— От побежденного учителя.
Пока «ритм современности» действует, существует и нечто многотомное, многословное, именуемое «творчеством Эренбурга». Но, увы, «ритмы» недолговечны, капризны. Самые восторженные читательницы, которых нынче новая книжка Оренбурга влечет, как некий моднейший коктейль, горьковато-сладковатый, пряный, пьянящий и острый, – самые восторженные читательницы отвернутся от него, когда им объяснят, что коктейли больше не в моде. Настоящее станет прошлым, – Эренбург исчезнет. Никто этому не удивится и, меньше всех будет удивлен сам автор. Ведь вот даже последняя его книга «Единый фронт», помеченная «январь-июнь 1930», успела устареть. В ней постоянно упоминается о кабинете Тардье. Кабинет Тардье пал, и анахронизм уже дает себя знать. Если бы острие книги, «установка» ее, как говорят в советской прессе, не было так назойливо обращено на современность, если бы у Эренбурга была хоть какая-нибудь иная забота, кроме современности, — смена кабинета прошла бы для него бесследно. Но она для «Единого фронта» оказалась фатальной. «Значит, все это происходит не сегодня?» — спрашивает разочарованный читатель. А если не сегодня, то интерес пропадает. Без иронии: Тардье сильно подвел Эренбурга.

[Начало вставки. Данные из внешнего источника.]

/-- `C_K ≤ C_K^E` (the free root constant is dominated by the dressed one). [folklore] -/
theorem kingC_le_kingCE (ha : 0 < a) (hL : 2 ≤ L) : kingC dd a L ≤ kingCE dd a L := by
  have hγ := gam0L_pos (d := dd) ha hL
  have hθ := thetaBar_mul_nonneg (a := a) ha hL
  have hC := CDelU_pos (d := dd) ha (aminL_pos ha hL)
  have hcb := (kingCbar_pos (dd := dd) ha hL).le
  have hA0 : 0 ≤ (gam0L dd a L - (kingRho dd a L + kingRhoB dd a L))⁻¹ :=
    inv_nonneg.mpr (sub_nonneg.mpr (kingRho_add_lt_gam0L (dd := dd) ha hL).le)
  have hA := inv_freeMargin_le (dd := dd) ha hL
  unfold kingC kingCE kingLip
  rw [mul_assoc (Real.sqrt _)]
  refine mul_le_mul (Real.sqrt_le_sqrt ?_) ?_ (by positivity) (Real.sqrt_nonneg _)
  · nlinarith [mul_nonneg hθ hcb, mul_nonneg hcb hC.le, mul_nonneg hcb hcb]
  · exact mul_le_mul_of_nonneg_right (pow_le_pow_left₀ hA0 hA 2) (sq_nonneg _)

end Constants

/-! ## §2 The first-order term and the background-dependent part of King's dressed covariance: rates by name -/

section DressedMixed

variable {dd : ℕ} {a m2 : ℝ} {L : ℕ} [NeZero L] {M : Fin dd → ℕ} [∀ μ, NeZero (M μ)]

/-- `√(L⁻²) = L⁻¹`. [folklore] -/
theorem sqrt_inv_sq_L (L : ℕ) : Real.sqrt (((L : ℝ) ^ 2)⁻¹) = (L : ℝ)⁻¹ := by
  rw [Real.sqrt_inv, Real.sqrt_sq (by positivity)]

/-- **η-RATE OF THE FIRST-ORDER BACKGROUND TERM OF KING'S COVARIANCE** (`L ≥ 2`, `a, m² > 0`): for a background `E` local at rate `κ′` with size `c_E ≥ 0`
and two-spacing rate `ε_E·L^{−2j}`, the first-order term `F_j = C₀^{(j)}E_jC₀^{(j)}`, `C₀^{(j)} = (Δ^{(max j 1)} + aL⁻²Q*Q)⁻¹`, obeys at every level and all sites
`|F_{j+1}(x,y) − F_j(x,y)| ≤ (c_E + √(2ε_Ec_E))·K_mix·(L⁻¹)^j·e^{−δ₄₅|x−y|_T}` (no smallness of the background needed). [cite: King1986, Lemma 4.5 (4.38) p.674, (4.39)–(4.41) p.675 (the mechanism, A = 0)] -/
theorem kingFirstOrder_rate (ha : 0 < a) (hm : 0 < m2) (hL : 2 ≤ L) {E : ℕ → Matrix (Tor (fine L M)) (Tor (fine L M)) ℝ} {cE εE : ℝ}
    (hcE0 : 0 ≤ cE) (hεE0 : 0 ≤ εE) (h335 : UniformKernelDecay E (tdistT (fine L M)) cE (kapCT dd a L))
    (h336 : EffectiveOperatorSupRate E εE (((L : ℝ) ^ 2)⁻¹)) (j : ℕ) (x y : Tor (fine L M)) :
    |((kingTower a m2 L M (j + 1) + kingBlock a L M)⁻¹ * E (j + 1) * (kingTower a m2 L M (j + 1) + kingBlock a L M)⁻¹
        - (kingTower a m2 L M j + kingBlock a L M)⁻¹ * E j * (kingTower a m2 L M j + kingBlock a L M)⁻¹) x y|
      ≤ (cE + Real.sqrt (2 * (εE * cE))) * kingKmix dd a L * ((L : ℝ)⁻¹) ^ j * Real.exp (-(delta45 dd a L * tdistT (fine L M) x y)) := by
  have hθ := thetaBar_mul_nonneg (a := a) ha hL
  have h := firstOrder_rate_of_leaves (isPseudoMetric_tdistT (fine L M)) (kingRho_add_lt_gam0L (dd := dd) ha hL) (kapCT_pos_le (d := dd) ha hL).1.le
    hθ (by positivity) hcE0 hεE0 (uniformCoercive_kingTower ha hm hL) (uniformCTBound_kingTower ha hm hL) (uniformKernelDecay_kingTower ha hm hL)
    (effectiveOperatorSupRate_kingTower ha hm hL) (volumeSum_kingTorus ha hL) h335 h336 j x y
  rw [sqrt_inv_sq_L] at h
  refine h.trans ?_
  show _ ≤ _ * Real.exp (-(kapCT dd a L / 2 * tdistT (fine L M) x y))
  have hA0 : 0 ≤ (gam0L dd a L - (kingRho dd a L + kingRhoB dd a L))⁻¹ :=
    inv_nonneg.mpr (sub_nonneg.mpr (kingRho_add_lt_gam0L (dd := dd) ha hL).le)
  have hA := inv_freeMargin_le (dd := dd) ha hL
  have hK : Real.sqrt (thetaBar a L * a * (2 * CDelU dd a (aminL a L))) * ((gam0L dd a L - (kingRho dd a L + kingRhoB dd a L))⁻¹) ^ 2
      * V45 dd a L ^ 2 = kingC dd a L := rfl
  rw [hK]
  have hdom := sandwichConst_le_kingKmix (dd := dd) (εE := εE) ha hL (kingC_le_kingCE (dd := dd) ha hL) hA hA0 hA hcE0
  exact mul_le_mul_of_nonneg_right (mul_le_mul_of_nonneg_right hdom (pow_nonneg (inv_nonneg.mpr (Nat.cast_nonneg L)) j)) (Real.exp_pos _).le

/-- **η-RATE OF THE BACKGROUND-DEPENDENT PART OF KING'S DRESSED COVARIANCE — LINEAR IN THE BACKGROUND SIZE** (`L ≥ 2`, `a, m² > 0`): for a background
`E` local at rate `κ′` with size `c_E ≤ c̄` and two-spacing rate `ε_E·L^{−2j}`, `ε_E ≤ c̄`, at every level and all sites
`|(C_E^{(j)} − C₀^{(j)})(x,y) − (C_E^{(j+1)} − C₀^{(j+1)})(x,y)| ≤ (c_E + √(2ε_Ec_E))·K_mix·(L⁻¹)^j·e^{−δ₄₅|x−y|_T}` — the η-rate (4.38) of the DIFFERENCE of the
dressed and undressed towers vanishes linearly at the trivial background, with the same decay `δ₄₅` and rate `L⁻¹` (part 7a's `mixed_rate_of_leaves` on part 3's
free leaves; constants dominated by `kingMargin`). [cite: King1986, Lemma 4.5 (4.38) p.674, (4.39)–(4.41) p.675 (the mechanism, A = 0); Balaban1985BackgroundPropagators, Thm 3.4 p.400 (background dependence at fixed spacing: the shape being differenced)] -/
theorem kingCovE_mixed_rate (ha : 0 < a) (hm : 0 < m2) (hL : 2 ≤ L) {E : ℕ → Matrix (Tor (fine L M)) (Tor (fine L M)) ℝ} {cE εE : ℝ}
    (hcE0 : 0 ≤ cE) (hcE : cE ≤ kingCbar dd a L) (hεE0 : 0 ≤ εE) (hεE : εE ≤ kingCbar dd a L)
    (h335 : UniformKernelDecay E (tdistT (fine L M)) cE (kapCT dd a L)) (h336 : EffectiveOperatorSupRate E εE (((L : ℝ) ^ 2)⁻¹)) (j : ℕ)
    (x y : Tor (fine L M)) :
    |(kingCovE a m2 L M E j x y - kingCovE a m2 L M 0 j x y) - (kingCovE a m2 L M E (j + 1) x y - kingCovE a m2 L M 0 (j + 1) x y)|
      ≤ (cE + Real.sqrt (2 * (εE * cE))) * kingKmix dd a L * ((L : ℝ)⁻¹) ^ j * Real.exp (-(delta45 dd a L * tdistT (fine L M) x y)) := by
  have hθ := thetaBar_mul_nonneg (a := a) ha hL
  have h := mixed_rate_of_leaves (isPseudoMetric_tdistT (fine L M)) (kingGap (dd := dd) ha hL hcE) (kapCT_pos_le (d := dd) ha hL).1.le hθ
    (by positivity) hcE0 hεE0 (uniformCoercive_kingTower ha hm hL) (uniformCTBound_kingTower ha hm hL) (uniformKernelDecay_kingTower ha hm hL)
    (effectiveOperatorSupRate_kingTower ha hm hL) (volumeSum_kingTorus ha hL) h335 h336 j x y
  rw [sqrt_inv_sq_L] at h
  simp only [Matrix.sub_apply] at h
  rw [kingCovE_zero, kingCovE_zero]
  refine le_trans (le_of_eq (by rfl)) (h.trans ?_)
  show _ ≤ _ * Real.exp (-(kapCT dd a L / 2 * tdistT (fine L M) x y))
  have hA0 : 0 ≤ (gam0L dd a L - (kingRho dd a L + kingRhoB dd a L))⁻¹ :=
    inv_nonneg.mpr (sub_nonneg.mpr (kingRho_add_lt_gam0L (dd := dd) ha hL).le)
  have hA := inv_freeMargin_le (dd := dd) ha hL
  have hA' := inv_dressedMargin_le (dd := dd) ha hL hcE
  have hK : Real.sqrt (thetaBar a L * a * (2 * CDelU dd a (aminL a L))) * ((gam0L dd a L - (kingRho dd a L + kingRhoB dd a L))⁻¹) ^ 2
      * V45 dd a L ^ 2 = kingC dd a L := rfl
  rw [hK]
  -- the dressed root constant is dominated by `C_K^E` (as in part 6b)
  have hconst : Real.sqrt ((thetaBar a L * a + εE) * (2 * (CDelU dd a (aminL a L) + cE)))
      * (((gam0L dd a L - cE * V45 dd a L) - ((kingRho dd a L + cE * V45 dd a L) + kingRhoB dd a L))⁻¹) ^ 2 * V45 dd a L ^ 2
        ≤ kingCE dd a L := by
    have hC := CDelU_pos (d := dd) ha (aminL_pos ha hL)
    have hcb := (kingCbar_pos (dd := dd) ha hL).le
    unfold kingCE
    rw [mul_assoc]
    exact mul_le_mul (Real.sqrt_le_sqrt (by gcongr)) (inv_margin_sq_le (dd := dd) ha hL hcE) (by positivity) (Real.sqrt_nonneg _)
  have hdom := sandwichConst_le_kingKmix (dd := dd) (εE := εE) ha hL hconst hA' hA0 hA hcE0
  exact mul_le_mul_of_nonneg_right (mul_le_mul_of_nonneg_right hdom (pow_nonneg (inv_nonneg.mpr (Nat.cast_nonneg L)) j)) (Real.exp_pos _).le

/-- The zero tower carries both letters at size `0`. [folklore] -/
theorem letters_zero (κ r : ℝ) :
    UniformKernelDecay (0 : ℕ → Matrix (Tor (fine L M)) (Tor (fine L M)) ℝ) (tdistT (fine L M)) 0 κ ∧
      EffectiveOperatorSupRate (0 : ℕ → Matrix (Tor (fine L M)) (Tor (fine L M)) ℝ) 0 r := by
  refine ⟨fun k z w => ?_, fun k z w => ?_⟩
  · rw [Pi.zero_apply, Matrix.zero_apply, abs_zero, zero_mul]
  · rw [Pi.zero_apply, Pi.zero_apply, sub_zero, Matrix.zero_apply, abs_zero, zero_mul]

/-- **THE BACKGROUND-DEPENDENT PART AGAINST ITS CONTINUUM LIMIT** (part 6c's `kingCovLimE`): for a background as in `kingCovE_mixed_rate`, at every level
`|(C_E^{(j)} − C₀^{(j)})(x,y) − (C_E^{(∞)} − C₀^{(∞)})(x,y)| ≤ (c_E + √(2ε_Ec_E))·K_mix·e^{−δ₄₅|x−y|_T}·(L⁻¹)^j∕(1 − L⁻¹)` — the geometric tail of the mixed
one-step rate, both limits existing by part 6c. [cite: King1986, Lemma 4.5 (4.38) p.674 (its use: the tower is Cauchy)] -/
theorem kingCovE_mixed_limit (ha : 0 < a) (hm : 0 < m2) (hL : 2 ≤ L) {E : ℕ → Matrix (Tor (fine L M)) (Tor (fine L M)) ℝ} {cE εE : ℝ}
    (hcE0 : 0 ≤ cE) (hcE : cE ≤ kingCbar dd a L) (hεE0 : 0 ≤ εE) (hεE : εE ≤ kingCbar dd a L)
    (h335 : UniformKernelDecay E (tdistT (fine L M)) cE (kapCT dd a L)) (h336 : EffectiveOperatorSupRate E εE (((L : ℝ) ^ 2)⁻¹)) (j : ℕ)
    (x y : Tor (fine L M)) :
    |(kingCovE a m2 L M E j x y - kingCovE a m2 L M 0 j x y) - (kingCovLimE a m2 L M E x y - kingCovLimE a m2 L M 0 x y)|
      ≤ (cE + Real.sqrt (2 * (εE * cE))) * kingKmix dd a L * Real.exp (-(delta45 dd a L * tdistT (fine L M) x y))
          * ((L : ℝ)⁻¹) ^ j / (1 - (L : ℝ)⁻¹) := by
  have hcb := (kingCbar_pos (dd := dd) ha hL).le
  obtain ⟨-, -, -, -, -, hE, -⟩ := kingCovE_tendsto_kingCovLimE (dd := dd) ha hm hL hcE0 hcE hεE0 hεE h335 h336
  obtain ⟨l0, l0'⟩ := letters_zero (L := L) (M := M) (kapCT dd a L) (((L : ℝ) ^ 2)⁻¹)
  obtain ⟨-, -, -, -, -, h0, -⟩ := kingCovE_tendsto_kingCovLimE (dd := dd) ha hm hL le_rfl hcb le_rfl hcb l0 l0'
  have hlim : Tendsto (fun k => kingCovE a m2 L M E k x y - kingCovE a m2 L M 0 k x y) atTop
      (𝓝 (kingCovLimE a m2 L M E x y - kingCovLimE a m2 L M 0 x y)) := (hE x y).sub (h0 x y)
  have hstep : ∀ k, dist (kingCovE a m2 L M E k x y - kingCovE a m2 L M 0 k x y) (kingCovE a m2 L M E (k + 1) x y - kingCovE a m2 L M 0 (k + 1) x y)
      ≤ (cE + Real.sqrt (2 * (εE * cE))) * kingKmix dd a L * Real.exp (-(delta45 dd a L * tdistT (fine L M) x y)) * ((L : ℝ)⁻¹) ^ k := fun k => by
    rw [Real.dist_eq]
    refine (kingCovE_mixed_rate (dd := dd) ha hm hL hcE0 hcE hεE0 hεE h335 h336 k x y).trans (le_of_eq ?_)
    ring
  have h := dist_le_of_le_geometric_of_tendsto _ _ (inv_L_nonneg_lt_one hL).2 hstep hlim j
  rwa [Real.dist_eq] at h

end DressedMixed

/-! ## §3 NE2's typed inequality for the background-dependent part of the dressed unit kernel, constant LINEAR in the regularity size -/

section Socket

variable {a m2 : ℝ}

/-- THE BACKGROUND-DEPENDENT PART OF THE DRESSED UNIT KERNEL of part 6b's family `kingInstanceE`: at index `i` and background `E`,
`(y, y′) ↦ [C_E^{(k+1)} − C_E^{(k)}](y,y′) − [C₀^{(k+1)} − C₀^{(k)}](y,y′)` = `kingKerE` minus its value at the trivial background. [cite: King1986, Lemma 4.5 (4.38) p.674 (the differenced object, A = 0); Balaban1985BackgroundPropagators, Thm 3.15 (3.187) p.432 (C^{(k)}(Λ;U): shape)] -/
def kingKerMixed (a m2 : ℝ) (i : KingIndex d L) : B9.SiteKernel (kingInstanceE a i).gc (kingInstanceE a i).Bf :=
  ⟨fun E y y' => (kingKerE a m2 i).ker E y y' - (kingKerE a m2 i).ker (kingInstanceE a i).Bf.one y y'⟩

/-- At the trivial background the background-dependent part vanishes. [folklore] -/
theorem kingKerMixed_one (i : KingIndex d L) (y y' : Tor (kingTor i)) : (kingKerMixed a m2 i).ker (kingInstanceE a i).Bf.one y y' = 0 :=
  sub_self _

/-- **NE2's TYPED ONE-CONFIGURATION INEQUALITY `EtaRateIneqUnit` BY NAME FOR THE BACKGROUND-DEPENDENT PART, CONSTANT LINEAR IN THE REGULARITY SIZE**
(torus dimension `d + 1`, `L ≥ 2`, `a, m² > 0`): at every index `i` of the dressed King family (`k ≥ 1` scales) and every `c₃₅, α₀ > 0` with `c₃₅α₀ ≤ c̄`, every
background `E` that is (3.35)-regular (local at `κ′`, size `c₃₅α₀`) and (3.36)-regular (two-spacing rate `c₃₅α₀·L^{−2j}`) satisfies
`EtaRateIneqUnit (kingKerMixed a m² i) ⊤ |·|_T ((c₃₅α₀)·(3K_mix)) δ₄₅ L⁻¹ k E`, i.e. `|kingKerMixed(E)(y,y′)| ≤ (c₃₅α₀)·3K_mix·e^{−δ₄₅|y−y′|_T}·(L⁻¹)^k`:
the background-dependent part of NE2's unit-layer η-difference is O(regularity size), uniformly in the torus, `k` and the background
(`c_E + √(2ε_Ec_E) ≤ 3c₃₅α₀` at `c_E = ε_E = c₃₅α₀`).  HONEST SCOPE: abstract local perturbation towers dressing King's `A = 0` tower; the letters for
Bałaban's `Δ^{(k)}(U) − Δ^{(k)}(1)` are NOT PRINTED; count-neutral. [cite: King1986, Lemma 4.5 (4.38) p.674, (4.39)–(4.41) p.675; Balaban1985BackgroundPropagators, (3.35)–(3.36) p.396, Thm 3.15 (3.187) p.432 (quantifier template)] -/
theorem etaRateIneqUnit_kingMixed (ha : 0 < a) (hm : 0 < m2) (hL : 2 ≤ L) (i : KingIndex d L) {c35 α₀ : ℝ} (hc : 0 < c35) (hα : 0 < α₀)
    (hsize : c35 * α₀ ≤ kingCbar (d + 1) a L) (E : (kingInstanceE a i).Bf.Cfg) (h335 : (kingInstanceE a i).Bf.Reg335 c35 α₀ E)
    (h336 : (kingInstanceE a i).Bf.Reg336 c35 α₀ E) :
    EtaRateIneqUnit (kingKerMixed a m2 i) (fun _ => True) (kingDistE a i) ((c35 * α₀) * (3 * kingKmix (d + 1) a L)) (delta45 (d + 1) a L)
      ((L : ℝ)⁻¹) (kingInstanceE a i).gc.k E := by
  intro y y' _ _
  have hs0 : 0 ≤ c35 * α₀ := (mul_pos hc hα).le
  have hK := (kingKmix_pos (dd := d + 1) ha hL).le
  have h := kingCovE_mixed_rate (dd := d + 1) (M := i.Mn) (m2 := m2) ha hm hL hs0 hsize hs0 hsize h335 h336 i.k y y'
  have e : (kingKerMixed a m2 i).ker E y y'
      = -((kingCovE a m2 L i.Mn E i.k y y' - kingCovE a m2 L i.Mn 0 i.k y y')
          - (kingCovE a m2 L i.Mn E (i.k + 1) y y' - kingCovE a m2 L i.Mn 0 (i.k + 1) y y')) := by
    show (kingCovE a m2 L i.Mn E (i.k + 1) y y' - kingCovE a m2 L i.Mn E i.k y y')
        - (kingCovE a m2 L i.Mn 0 (i.k + 1) y y' - kingCovE a m2 L i.Mn 0 i.k y y') = _
    ring
  show |(kingKerMixed a m2 i).ker E y y'| ≤ c35 * α₀ * (3 * kingKmix (d + 1) a L) * Real.exp (-(delta45 (d + 1) a L * tdistT (kingTor i) y y'))
    * ((L : ℝ)⁻¹) ^ i.k
  rw [e, abs_neg]
  refine h.trans ?_
  have hsq : Real.sqrt (2 * (c35 * α₀ * (c35 * α₀))) ≤ 2 * (c35 * α₀) := by
    rw [show 2 * (c35 * α₀ * (c35 * α₀)) = 2 * (c35 * α₀) ^ 2 by ring]
    calc Real.sqrt (2 * (c35 * α₀) ^ 2) ≤ Real.sqrt ((2 * (c35 * α₀)) ^ 2) := Real.sqrt_le_sqrt (by nlinarith [sq_nonneg (c35 * α₀)])
      _ = 2 * (c35 * α₀) := Real.sqrt_sq (by positivity)
  have h3 : c35 * α₀ + Real.sqrt (2 * (c35 * α₀ * (c35 * α₀))) ≤ 3 * (c35 * α₀) := by linarith
  have hLk : 0 ≤ ((L : ℝ)⁻¹) ^ i.k := pow_nonneg (inv_nonneg.mpr (Nat.cast_nonneg L)) _
  calc (c35 * α₀ + Real.sqrt (2 * (c35 * α₀ * (c35 * α₀)))) * kingKmix (d + 1) a L * ((L : ℝ)⁻¹) ^ i.k
        * Real.exp (-(delta45 (d + 1) a L * tdistT (fine L i.Mn) y y'))
      ≤ 3 * (c35 * α₀) * kingKmix (d + 1) a L * ((L : ℝ)⁻¹) ^ i.k * Real.exp (-(delta45 (d + 1) a L * tdistT (fine L i.Mn) y y')) := by
        gcongr
    _ = c35 * α₀ * (3 * kingKmix (d + 1) a L) * Real.exp (-(delta45 (d + 1) a L * tdistT (kingTor i) y y')) * ((L : ℝ)⁻¹) ^ i.k := by ring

Недавно в одной парижской газете была анкета: оказал ли кинематограф влияние на литературу, и если оказал, то какое? Некоторые из опрошенных лиц влияние признавали. Но подлинные писатели, те, которые в данном вопросе все-таки более компетентны, чем портной Поль Пуаре или Жозефина Бэкер, ответили, что влияния кино на литературу нет и не может быть никакого. Действительно, вопрос ребяческий, — и в частности Эренбург это, по всей вероятности, тоже понимает и сознает. Но он пишет именно для тех, кто полагает, что теперь и в литературе необходимо стремительное действие, ежеминутная смена картин, и что в этом, главным образом в этом, искусство теперешнее отличается от искусства прежнего. Одним словом, раньше были Диккенс и Лев Толстой. Теперь пришли Эренбург и Поль Моран. Да здравствует же Эренбург с Полем Мораном! В каком-то чеховском письме есть замечание: «зубы болят от пошлости». Зубы в наше время, по-видимому, стали крепкие и выносливые.
Перейдем к самой книге. «Единый фронт» – это, разумеется, единый фронт капиталистов и империалистов против Советского Союза. Капиталисты и империалисты между собой враждуют, и единство им наладить трудно. Миллиардер Ольсон, «спичечный король», соперничает с другим миллиардером, сэром Вайнштейном, витебским евреем, смещающим королей и по коммерческим расчетам устраивающим революции. Министры в их руках — куклы. Войны, договоры, союзы, речи в парламентах или в Лиге наций — все делается по приказу Ольсонов и Вайнштейнов. Догадка не новая, как известно. Однако же советские политические теоретики, стоящие на той же точке зрения, признают, вероятно, что не так уж абсолютна и комически откровенна зависимость правителей от банкиров. Но Эренбург не реалист, а сатирик. Поэтому он сгущает краски. Один только московский посол, тов. Карнаухов, герой добродетельный. Остальные персонажи — тупицы, проходимцы, воры, развратники, наглецы, как и подобает быть империалистам. Книга лишена последовательной фабулы. Она вся состоит из отдельных «зарисовок», иллюстрирующих подготовку противосоветского единого фронта. Кончается она многозначительно и выразительно. Европейская конференция, собравшаяся в Париже, решает важнейшие политические вопросы. Она хочет знать мнение о них сэра Вайнштейна (его соперник Ольсон умер). Сэра Вайнштейна нигде не могут найти. Наконец секретарь сэра находит его в публичном доме, в невозможной компании…
«— Я сегодня собачка… «Медор», — лениво объясняет своему секретарю вершитель мировых судеб.
Вот что такое политика, вот что такое капиталист, вот что такое Европа! — как бы говорит Эренбург. Публичный дом!
На это нечего отвечать. Каждый видит то, что хочет видеть, что может разглядеть. Главная вина Эренбурга та, что он лжет самому себе: он притворяется ограниченным и тривиальным наблюдателем, не будучи им. Кто написал главу о старом журналисте Лавале, не может не понимать пустоты или фальши остальных глав «Единого фронта». Но писателя, как и всякого человека, нельзя судить по тому, о чем он молчит. Его оценивают по тому, что он говорит.